*WORK REQUEST*
In the data below, which lines contain "ResolutionQuasiProjectiveThreefolds"? List them by copying each one.

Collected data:
import Summits.ResolutionOfSingularities.ResolutionOfSingularities.Theorems.EquisingularLiftEquisingularLiftOfBlowupModels
import Summits.ResolutionOfSingularities.ResolutionOfSingularities.Theorems.EquisingularLiftEquisingularLiftCJS2020SequenceOfSigmaMax
import Summits.ResolutionOfSingularities.ResolutionOfSingularities.Theorems.EquisingularLiftEquisingularLiftBlowupModelFourOfCP2008
import HarnessLib

/-!
# Crux `EquisingularLift` (stmt-ResolutionOfSingularities-15660), line `Sketch` (skeleton v10c `f3e6993bf39ec5c9`):
# the line's conditional assembly with its debt REDUCED — `EquisingularLift` from ONE CJS trunk fact, ONE Cossart–Piltant
# theorem and the open residual in dimension `≥ 4`

[OURS · leafhand-res-equisingularlift-1 g1, 2026-08-31] AI-produced, weaker than expert review; NOT a statement of any
manuscript; nothing here proves resolution of singularities in positive characteristic.

The tree's assembly `EquisingularLift_of_CJS_CP_of_blowupModels_ge_five` (file `…OfBlowupModels`) derives the crux from FOUR
inputs: `CossartJannsenSaito2020Sequence`, `CossartPiltant2019General`, `CossartPiltant2019Principalization` and the open
residual `h5` (regular blow-up models of integral hypersurfaces of `ℙⁿ_k̄`, `n ≥ 5` = resolution in dimension `≥ 4` over
algebraically closed fields).  With the sibling files `…CJS2020SequenceOfSigmaMax` (p798090) and `…BlowupModelFourOfCP2008`
the same crux follows from THREE inputs, two of them single trunk facts of the tree's ports:

* `EquisingularLift_of_sigmaMaxElimination_CP2008_of_blowupModels_ge_five` — from `CossartJannsenSaito2020_sigmaMaxElimination`
  (CJS Thm. 6.28 + 3.10 (1): `Σ^max`-eliminations in dimension `≤ 2`; = the `SigmaMaxModifications` crux stub),
  `CP2008.ResolutionQuasiProjectiveThreefolds` (Cossart–Piltant 2008 Thm. 2.1 / 2009 "Theorem", verbatim) and `h5`;
* `EquisingularLift_of_nuElimination_CP2008_of_blowupModels_ge_five` — the same with the `ν`-wise CJS Thm. 6.28
  (`CossartJannsenSaito2020_nuElimination`);
* `EquisingularLift_of_sigmaMaxElimination_CP2019General_of_blowupModels_ge_five` — with Cossart–Piltant 2019 Thm. 1.1 (i)(ii)
  (`CossartPiltant2019General`) in place of the 2008 theorem (Prop. 4.4 no longer an input: discharged in the tree).

Honest label: CONDITIONAL results; the third input `h5` is the summit itself over `k̄` in dimension `≥ 4` (barrier
`DimensionFourFrontier`), so none of these closes the item.

References: [CossartJannsenSaito2020, Thm. 6.28, Cor. 6.18]; [CossartPiltant2008, Thm. 2.1]; [CossartPiltant2009, Theorem
p. 1839]; [CossartPiltant2019, Thm. 1.1, Prop. 4.4].
-/

set_option linter.dupNamespace false -- mandated namespace `Summit.<Summit>.<Problem>` of this single-conjunct summit

noncomputable section

open CategoryTheory AlgebraicGeometry
open Literature.AlgebraicGeometry.Resolution Literature.AlgebraicGeometry.CossartPiltant200819

namespace Summit.ResolutionOfSingularities.ResolutionOfSingularities.Cruxes.EquisingularLift.StrataSplit

/-- **`EquisingularLift` from CJS `Σ^max`-eliminations in dimension `≤ 2`, Cossart–Piltant 2008/2009 for threefolds, and the
open residual in dimension `≥ 4`** (CONDITIONAL; the linear-centre lift `equisingularLift_of_blowupModels` over the dimension
split `blowupModel_ge_three_of_cases`). [cite: CossartJannsenSaito2020, Thm. 6.28, Cor. 6.18] [cite: CossartPiltant2008, Thm. 2.1] -/
theorem EquisingularLift_of_sigmaMaxElimination_CP2008_of_blowupModels_ge_five
    (hσ : CossartJannsenSaito2020_sigmaMaxElimination.{0}) (h2008 : CP2008.ResolutionQuasiProjectiveThreefolds.{0})
    (h5 : ∀ p : ℕ, p.Prime → ∀ (k : Type) [Field k] [CharP k p] [IsAlgClosed k] (n : ℕ) (H : AlgebraicGeometry.Scheme.{0}) (ι : H ⟶ (Literature.AlgebraicGeometry.Motives.projectiveSpace n k).left), AlgebraicGeometry.IsClosedImmersion ι → AlgebraicGeometry.IsIntegral H → (∀ y : (Literature.AlgebraicGeometry.Motives.projectiveSpace n k).left, ∃ U : (Literature.AlgebraicGeometry.Motives.projectiveSpace n k).left.affineOpens, y ∈ (U : (Literature.AlgebraicGeometry.Motives.projectiveSpace n k).left.Opens) ∧ (ι.ker.ideal U).IsPrincipal) → 5 ≤ n → ∃ 𝔞 : H.IdealSheafData, 𝔞 ≠ ⊥ ∧ ∀ (Z : AlgebraicGeometry.Scheme.{0}) (π : Z ⟶ H), Literature.AlgebraicGeometry.Resolution.IsBlowup π 𝔞 → Literature.AlgebraicGeometry.Resolution.Scheme.IsRegular Z) :
    Summit.ResolutionOfSingularities.ResolutionOfSingularities.Theses.EquisingularLift.EquisingularLift :=
  equisingularLift_of_blowupModels (blowupModel_ge_three_of_cases (stub_blowupModel_three_of_sigmaMaxElimination hσ)
    (stub_blowupModel_four_of_CP2008 h2008) h5)

/-- **`EquisingularLift` from the `ν`-wise CJS Thm. 6.28, Cossart–Piltant 2008/2009 and the open residual in dimension `≥ 4`**
(CONDITIONAL). [cite: CossartJannsenSaito2020, Thm. 6.28, Def. 6.14] [cite: CossartPiltant2008, Thm. 2.1] -/
theorem EquisingularLift_of_nuElimination_CP2008_of_blowupModels_ge_five
    (hν : CossartJannsenSaito2020_nuElimination.{0}) (h2008 : CP2008.ResolutionQuasiProjectiveThreefolds.{0})
    (h5 : ∀ p : ℕ, p.Prime → ∀ (k : Type) [Field k] [CharP k p] [IsAlgClosed k] (n : ℕ) (H : AlgebraicGeometry.Scheme.{0}) (ι : H ⟶ (Literature.AlgebraicGeometry.Motives.projectiveSpace n k).left), AlgebraicGeometry.IsClosedImmersion ι → AlgebraicGeometry.IsIntegral H → (∀ y : (Literature.AlgebraicGeometry.Motives.projectiveSpace n k).left, ∃ U : (Literature.AlgebraicGeometry.Motives.projectiveSpace n k).left.affineOpens, y ∈ (U : (Literature.AlgebraicGeometry.Motives.projectiveSpace n k).left.Opens) ∧ (ι.ker.ideal U).IsPrincipal) → 5 ≤ n → ∃ 𝔞 : H.IdealSheafData, 𝔞 ≠ ⊥ ∧ ∀ (Z : AlgebraicGeometry.Scheme.{0}) (π : Z ⟶ H), Literature.AlgebraicGeometry.Resolution.IsBlowup π 𝔞 → Literature.AlgebraicGeometry.Resolution.Scheme.IsRegular Z) :
    Summit.ResolutionOfSingularities.ResolutionOfSingularities.Theses.EquisingularLift.EquisingularLift :=
  EquisingularLift_of_sigmaMaxElimination_CP2008_of_blowupModels_ge_five
    (CossartJannsenSaito2020_sigmaMaxElimination_of_nuElimination hν) h2008 h5

/-- **`EquisingularLift` from CJS `Σ^max`-eliminations in dimension `≤ 2`, Cossart–Piltant 2019 Thm. 1.1 (i)(ii) and the open
residual in dimension `≥ 4`** (CONDITIONAL; Prop. 4.4 folded in through its discharge).
[cite: CossartJannsenSaito2020, Thm. 6.28, Cor. 6.18] [cite: CossartPiltant2019, Thm. 1.1, Prop. 4.4] -/
theorem EquisingularLift_of_sigmaMaxElimination_CP2019General_of_blowupModels_ge_five
    (hσ : CossartJannsenSaito2020_sigmaMaxElimination.{0}) (hCP : CossartPiltant2019General.{0})
    (h5 : ∀ p : ℕ, p.Prime → ∀ (k : Type) [Field k] [CharP k p] [IsAlgClosed k] (n : ℕ) (H : AlgebraicGeometry.Scheme.{0}) (ι : H ⟶ (Literature.AlgebraicGeometry.Motives.projectiveSpace n k).left), AlgebraicGeometry.IsClosedImmersion ι → AlgebraicGeometry.IsIntegral H → (∀ y : (Literature.AlgebraicGeometry.Motives.projectiveSpace n k).left, ∃ U : (Literature.AlgebraicGeometry.Motives.projectiveSpace n k).left.affineOpens, y ∈ (U : (Literature.AlgebraicGeometry.Motives.projectiveSpace n k).left.Opens) ∧ (ι.ker.ideal U).IsPrincipal) → 5 ≤ n → ∃ 𝔞 : H.IdealSheafData, 𝔞 ≠ ⊥ ∧ ∀ (Z : AlgebraicGeometry.Scheme.{0}) (π : Z ⟶ H), Literature.AlgebraicGeometry.Resolution.IsBlowup π 𝔞 → Literature.AlgebraicGeometry.Resolution.Scheme.IsRegular Z) :
    Summit.ResolutionOfSingularities.ResolutionOfSingularities.Theses.EquisingularLift.EquisingularLift :=
  equisingularLift_of_blowupModels (blowupModel_ge_three_of_cases (stub_blowupModel_three_of_sigmaMaxElimination hσ)
    (stub_blowupModel_four_of_CP2019General hCP) h5)

end Summit.ResolutionOfSingularities.ResolutionOfSingularities.Cruxes.EquisingularLift.StrataSplit

end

*EXERCISE RESPONSE*
  `CP2008.ResolutionQuasiProjectiveThreefolds` (Cossart–Piltant 2008 Thm. 2.1 / 2009 "Theorem", verbatim) and `h5`;
    (hσ : CossartJannsenSaito2020_sigmaMaxElimination.{0}) (h2008 : CP2008.ResolutionQuasiProjectiveThreefolds.{0})
    (hν : CossartJannsenSaito2020_nuElimination.{0}) (h2008 : CP2008.ResolutionQuasiProjectiveThreefolds.{0})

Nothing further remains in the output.